__PROBLEM REQUIREMENTS__. State only the number of lines below where the word "every" is found.
——
/-! ### The skeleton of the "Moreover" clauses (real exponents on an open interval)

As in the sibling file: pass to a linearly independent sub-family with non-zero coefficients —
here in the space of functions on `Δ` —, bound `Z_Δ(f)` by Theorem 9 (`KPT2015_thm_9`, open `Δ`),
the Wronskians being not identically zero on `Δ` by Lemma 5 (`KPT2015_lemma_5`), and bound the
zeros of each `W_s` on `Δ` by a given `Bf s`. No multiplication by `Π_j f_j^{N+k}` is needed. -/

/-- The skeleton of the "Moreover" clauses of Theorems 12 and 13: if, on the open preconnected
set `Δ` where every `f_j` is positive, every not-identically-zero Wronskian of `s` functions
`y ↦ b_u Π_j f_j(y)^{β_uj}` (real `β`) has at most `Bf s` zeros, then
`f(x) = Σ_i a_i Π_j f_j(x)^{α_ij}` (real `α`, `f ≢ 0` on `Δ`, `k` terms) has at most
`k − 1 + 2 Σ_{s=1}^{k} Bf s` zeros on `Δ`.
[cite: KoiranPortierTavenas2015, proof of Thm. 12 (p0006:L72–78, p0007:L31–47, real exponents)] -/
theorem encard_zeros_sum_prod_rpow_le_of_wronskian_bound {ι κ : Type*} [Fintype ι] [Fintype κ]
    (f : κ → ℝ[X]) (a : ι → ℝ) (α : ι → κ → ℝ) {Δ : Set ℝ} (hΔ : IsOpen Δ)
    (hΔc : IsPreconnected Δ) (hpos : ∀ x ∈ Δ, ∀ j, 0 < (f j).eval x)
    (hne : ∃ x ∈ Δ, ∑ i, a i * ∏ j, (f j).eval x ^ α i j ≠ 0) (Bf : ℕ → ℕ)
    (hBf : ∀ (s : ℕ) (b : ℕ → ℝ) (β : ℕ → κ → ℝ) (F : ℕ → ℝ → ℝ),
      (∀ u < s, F u = fun y => b u * ∏ j, (f j).eval y ^ β u j) →
      (∃ x ∈ Δ, wronskian F s x ≠ 0) →
      {x | x ∈ Δ ∧ wronskian F s x = 0}.encard ≤ (Bf s : ℕ∞)) :
    {x | x ∈ Δ ∧ ∑ i, a i * ∏ j, (f j).eval x ^ α i j = 0}.encard ≤
      (((Fintype.card ι - 1) + 2 * ∑ s ∈ Icc 1 (Fintype.card ι), Bf s : ℕ) : ℕ∞) := by
  classical
  obtain ⟨x₀, hx₀, hne₀⟩ := hne
  set k := Fintype.card ι with hk
  have hk1 : 1 ≤ k := by
    rw [Nat.one_le_iff_ne_zero]
    intro h0
    haveI : IsEmpty ι := Fintype.card_eq_zero_iff.mp h0
    exact hne₀ (by simp)
  -- the functions on `Δ`
  set g : ι → (↥Δ → ℝ) := fun i z => ∏ j, (f j).eval (z : ℝ) ^ α i j with hg
  have hw : ∑ i, a i • g i ≠ 0 := by
    intro h0
    have := congrFun h0 ⟨x₀, hx₀⟩
    simp only [Finset.sum_apply, Pi.smul_apply, smul_eq_mul, hg, Pi.zero_apply] at this
    exact hne₀ this
  obtain ⟨s₀, idx, c, hs₀, hs₀k, -, hc, hli, hsum⟩ := exists_linearIndependent_subfamily g a hw
  -- the `ℕ`-indexed family fed to Theorem 9
  set cc : ℕ → ℝ := fun n => if h : n < s₀ then c ⟨n, h⟩ else 0 with hcc
  set αα : ℕ → κ → ℝ := fun n => if h : n < s₀ then α (idx ⟨n, h⟩) else fun _ => 0 with hαα
  set F : ℕ → ℝ → ℝ := fun n y => cc n * ∏ j, (f j).eval y ^ αα n j with hF
  have hFshape : ∀ s, ∀ u < s, F u = fun y => cc u * ∏ j, (f j).eval y ^ αα u j :=
    fun _ _ _ => rfl
  have hF_an : ∀ n < s₀, AnalyticOnNhd ℝ (F n) Δ := fun n _ x hx =>
    analyticAt_const_mul_prod_eval_rpow f (cc n) (αα n) (hpos x hx)
  have hF_lt : ∀ (n : Fin s₀) (y : ℝ), F n y = c n * ∏ j, (f j).eval y ^ α (idx n) j := by
    intro n y
    simp only [hF, hcc, hαα, dif_pos n.2, Fin.eta]
  -- `Σ_{n<s₀} F n = f` on `Δ`
  have hsumF : ∀ y ∈ Δ, ∑ n ∈ Finset.range s₀, F n y = ∑ i, a i * ∏ j, (f j).eval y ^ α i j := by
    intro y hy
    have h1 := congrFun hsum ⟨y, hy⟩
    simp only [Finset.sum_apply, Pi.smul_apply, smul_eq_mul, hg] at h1
    rw [← h1, Finset.sum_range]
    exact Finset.sum_congr rfl fun n _ => hF_lt n y
  have hzeros : {x | x ∈ Δ ∧ ∑ i, a i * ∏ j, (f j).eval x ^ α i j = 0} =
      {x | x ∈ Δ ∧ ∑ n ∈ Finset.range s₀, F n x = 0} := by
    ext x
    simp only [Set.mem_setOf_eq]
    constructor
    · rintro ⟨hx, h⟩
      exact ⟨hx, by rw [hsumF x hx]; exact h⟩
    · rintro ⟨hx, h⟩
      exact ⟨hx, by rw [← hsumF x hx]; exact h⟩
  -- the Wronskians are not identically zero on `Δ` (Lemma 5 and linear independence)
  have hWne : ∀ j', j' ≤ s₀ → ∃ x ∈ Δ, wronskian F j' x ≠ 0 := by
    intro j' hj'
    by_contra hall
    push Not at hall
    obtain ⟨a', ⟨i₀, hi₀, ha'⟩, hrel⟩ :=
      (KPT2015_lemma_5 j' F hΔ ⟨⟨x₀, hx₀⟩, hΔc⟩ fun i hi => hF_an i (by omega)).mpr hall
    have hrel' : ∑ n : Fin s₀, (if (n : ℕ) < j' then a' n * c n else 0) • g (idx n) = 0 := by
      funext z
      simp only [Finset.sum_apply, Pi.smul_apply, smul_eq_mul, Pi.zero_apply, hg]
      calc ∑ n : Fin s₀, (if (n : ℕ) < j' then a' n * c n else 0) *
            ∏ j, (f j).eval (z : ℝ) ^ α (idx n) j
          = ∑ i ∈ Finset.range s₀, (if i < j' then a' i * F i z else 0) := by
            rw [Finset.sum_range]
            refine Finset.sum_congr rfl fun n _ => ?_
            split_ifs with h
            · rw [hF_lt n z]
              ring
            · simp
        _ = ∑ i ∈ Finset.range j', a' i * F i z := by
            rw [← Finset.sum_filter]
            congr 1
            ext i
            simp only [Finset.mem_filter, Finset.mem_range]
            omega
        _ = 0 := hrel z z.2
    have hzero := (Fintype.linearIndependent_iff.mp hli) _ hrel' ⟨i₀, by omega⟩
    simp only [hi₀, if_true] at hzero
    exact ha' ((mul_eq_zero.mp hzero).resolve_right (hc _))
  -- zero counts of the Wronskians
  set Bf0 : ℕ → ℕ := fun j => if j = 0 then 0 else Bf j with hBf0
  have hWle : ∀ j', j' ≤ s₀ →
      {x | x ∈ Δ ∧ wronskian F j' x = 0}.encard ≤ (Bf0 j' : ℕ∞) := by
    intro j' hj'
    rcases Nat.eq_zero_or_pos j' with h0 | hpos'
    · subst h0
      have : {x | x ∈ Δ ∧ wronskian F 0 x = 0} = ∅ := by
        ext x
        simp [wronskian_zero]
      rw [this, Set.encard_empty]
      exact bot_le
    · have hB : Bf0 j' = Bf j' := by simp [hBf0, hpos'.ne']
      rw [hB]
      exact hBf j' cc αα F (hFshape j') (hWne j' hj')
  -- Theorem 9 on `Δ`
  have h9 := KPT2015_thm_9 s₀ hs₀ F hΔ hΔc hF_an
  rw [hzeros]
  refine h9.trans ?_
  have hnat : (s₀ - 1) + Bf0 s₀ + Bf0 (s₀ - 1) + 2 * ∑ j ∈ Icc 1 (s₀ - 2), Bf0 j ≤
      (k - 1) + 2 * ∑ s ∈ Icc 1 k, Bf s := by
    have hIcc : ∀ b, ∑ j ∈ Icc 1 b, Bf0 j = ∑ j ∈ Icc 1 b, Bf j := by
      intro b
      refine Finset.sum_congr rfl fun j hj => ?_
      simp only [Finset.mem_Icc] at hj
      simp [hBf0, show j ≠ 0 by omega]
    have hmain : (s₀ - 1) + Bf0 s₀ + Bf0 (s₀ - 1) + 2 * ∑ j ∈ Icc 1 (s₀ - 2), Bf0 j ≤
        (s₀ - 1) + 2 * ∑ j ∈ Icc 1 s₀, Bf j := by
      rw [hIcc]
      rcases Nat.lt_or_ge s₀ 2 with h2 | h2
      · obtain rfl : s₀ = 1 := by omega
        simp [hBf0]
        omega
      · have hsplit : ∑ j ∈ Icc 1 s₀, Bf j =
            (∑ j ∈ Icc 1 (s₀ - 2), Bf j) + Bf (s₀ - 1) + Bf s₀ := by
          obtain ⟨r, rfl⟩ : ∃ r, s₀ = r + 2 := ⟨s₀ - 2, by omega⟩
          rw [Finset.sum_Icc_succ_top (by omega), Finset.sum_Icc_succ_top (by omega)]
          simp only [Nat.add_sub_cancel, show r + 2 - 1 = r + 1 from rfl]
        have hB1 : Bf0 s₀ = Bf s₀ := by simp [hBf0, show s₀ ≠ 0 by omega]
        have hB2 : Bf0 (s₀ - 1) = Bf (s₀ - 1) := by simp [hBf0, show s₀ - 1 ≠ 0 by omega]
        rw [hsplit, hB1, hB2]
        omega
    calc _ ≤ (s₀ - 1) + 2 * ∑ j ∈ Icc 1 s₀, Bf j := hmain
      _ ≤ (k - 1) + 2 * ∑ j ∈ Icc 1 k, Bf j := by
        gcongr ?_ + 2 * ?_
        · omega
        · exact Finset.sum_le_sum_of_subset (Finset.Icc_subset_Icc_right hs₀k)
  calc ((s₀ - 1 : ℕ) : ℕ∞) + {y | y ∈ Δ ∧ wronskian F s₀ y = 0}.encard +
        {y | y ∈ Δ ∧ wronskian F (s₀ - 1) y = 0}.encard +
        2 * ∑ j ∈ Finset.Icc 1 (s₀ - 2), {y | y ∈ Δ ∧ wronskian F j y = 0}.encard
      ≤ ((s₀ - 1 : ℕ) : ℕ∞) + (Bf0 s₀ : ℕ∞) + (Bf0 (s₀ - 1) : ℕ∞) +
        2 * ∑ j ∈ Finset.Icc 1 (s₀ - 2), (Bf0 j : ℕ∞) := by
        gcongr with j hj
        · exact hWle s₀ le_rfl
        · exact hWle (s₀ - 1) (by omega)
        · simp only [Finset.mem_Icc] at hj
          exact hWle j (by omega)
    _ = (((s₀ - 1) + Bf0 s₀ + Bf0 (s₀ - 1) + 2 * ∑ j ∈ Icc 1 (s₀ - 2), Bf0 j : ℕ) : ℕ∞) := by
        push_cast
        rfl
    _ ≤ _ := by exact_mod_cast hnat

/-! ### Theorem 12, "Moreover" -/

/-- **KPT 2015, Theorem 12, the "Moreover" clause** (p0006:L65–70): "Moreover, if `I` is a real
interval such that for all `j`, `f_j(I) ⊆ ]0,+∞[` (which ensures `f` is defined on `I`), then the
result is still true for real (possibly negative) powers `α_{i,j}`, i.e.,
`Z_I(f) ≤ 4ktm + 4(e(1+t))^{mk²/2}`." Typed for `f(x) = Σ_{i:ι} a_i Π_{j:κ} f_j(x)^{α i j}` with
REAL exponents `α : ι → κ → ℝ` (`Real.rpow`), `f_j ∈ ℝ[X]` with `|supp f_j| ≤ t`, an OPEN interval
`I` (rendered as an open preconnected `Δ ⊆ ℝ`, the setting of the tree's Theorem 9 / Lemma 5) on
which every `f_j` is positive, "non identically zero" = `∃ x ∈ Δ, f x ≠ 0`, and
`Z_I(f) = encard {x ∈ Δ | f x = 0}` — a natural number `n` with the printed bound.
-- TODO(general form): non-open intervals `I` (zeros at a closed endpoint).
[cite: KoiranPortierTavenas2015, Thm. 12 ("Moreover")] -/
theorem KPT2015_thm_12_real {ι κ : Type*} [Fintype ι] [Fintype κ]
    (f : κ → ℝ[X]) (t : ℕ) (ht : ∀ j, (f j).support.card ≤ t) (a : ι → ℝ) (α : ι → κ → ℝ)
    {Δ : Set ℝ} (hΔ : IsOpen Δ) (hΔc : IsPreconnected Δ)
    (hpos : ∀ x ∈ Δ, ∀ j, 0 < (f j).eval x)
    (hne : ∃ x ∈ Δ, ∑ i, a i * ∏ j, (f j).eval x ^ α i j ≠ 0) :
    ∃ n : ℕ, {x | x ∈ Δ ∧ ∑ i, a i * ∏ j, (f j).eval x ^ α i j = 0}.encard = n ∧
      (n : ℝ) ≤ 4 * Fintype.card ι * t * Fintype.card κ +
        4 * (Real.exp 1 * (1 + t)) ^ ((Fintype.card κ * Fintype.card ι ^ 2 : ℝ) / 2) := by
  classical
  obtain ⟨x₀, hx₀, hne₀⟩ := hne
  have hk1 : 1 ≤ Fintype.card ι := by
    rw [Nat.one_le_iff_ne_zero]
    intro h0
    haveI : IsEmpty ι := Fintype.card_eq_zero_iff.mp h0
    exact hne₀ (by simp)
  rcases isEmpty_or_nonempty κ with hκ | hκ
  · -- no `f_j`: `f` is the non-zero constant `Σ_i a_i`
    have hempty : {x | x ∈ Δ ∧ ∑ i, a i * ∏ j, (f j).eval x ^ α i j = 0} = ∅ := by
      ext x
      simp only [Finset.univ_eq_empty, Finset.prod_empty, mul_one, Set.mem_setOf_eq,
        Set.mem_empty_iff_false, iff_false, not_and]
      intro _ h
      apply hne₀
      simpa using h
    refine ⟨0, by rw [hempty, Set.encard_empty, Nat.cast_zero], ?_⟩
    rw [Nat.cast_zero]
    positivity
  · have hm1 : 1 ≤ Fintype.card κ := Fintype.card_pos
    have ht1 : 1 ≤ t := by
      obtain ⟨j⟩ := hκ
      have hfj : f j ≠ 0 := by
        intro h0
        have := hpos x₀ hx₀ j
        rw [h0, eval_zero] at this
        exact lt_irrefl _ this
      have h1 := ht j
      have hp : 0 < (f j).support.card := Finset.card_pos.mpr (Polynomial.support_nonempty.mpr hfj)
      omega
    have hbound := encard_zeros_sum_prod_rpow_le_of_wronskian_bound f a α hΔ hΔc hpos
      ⟨x₀, hx₀, hne₀⟩
      (fun s => Fintype.card κ * (2 * (t - 1) + 1) +
        (2 * ((Fintype.card κ * t + Fintype.card κ * s.choose 2 - 1).choose
          (Fintype.card κ * s.choose 2) - 1) + 1))
      (fun s b β F hF hW => (encard_zeros_wronskian_rpow_le f t ht hΔ hpos s b β F hF hW).trans
        (by exact_mod_cast Nat.le_add_left _ _))
    have hfin : {x | x ∈ Δ ∧ ∑ i, a i * ∏ j, (f j).eval x ^ α i j = 0}.encard ≠ ⊤ :=
      ne_top_of_le_ne_top (ENat.coe_ne_top _) hbound
    refine ⟨_, (ENat.coe_toNat hfin).symm, ?_⟩
    have h1 := ENat.toNat_le_of_le_coe hbound
    have h2 := KPT2015_thm_12_estimate (Fintype.card ι) (Fintype.card κ) t hk1 hm1 ht1
    exact (Nat.cast_le.mpr h1).trans h2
——
__TASK ANSWER__. 2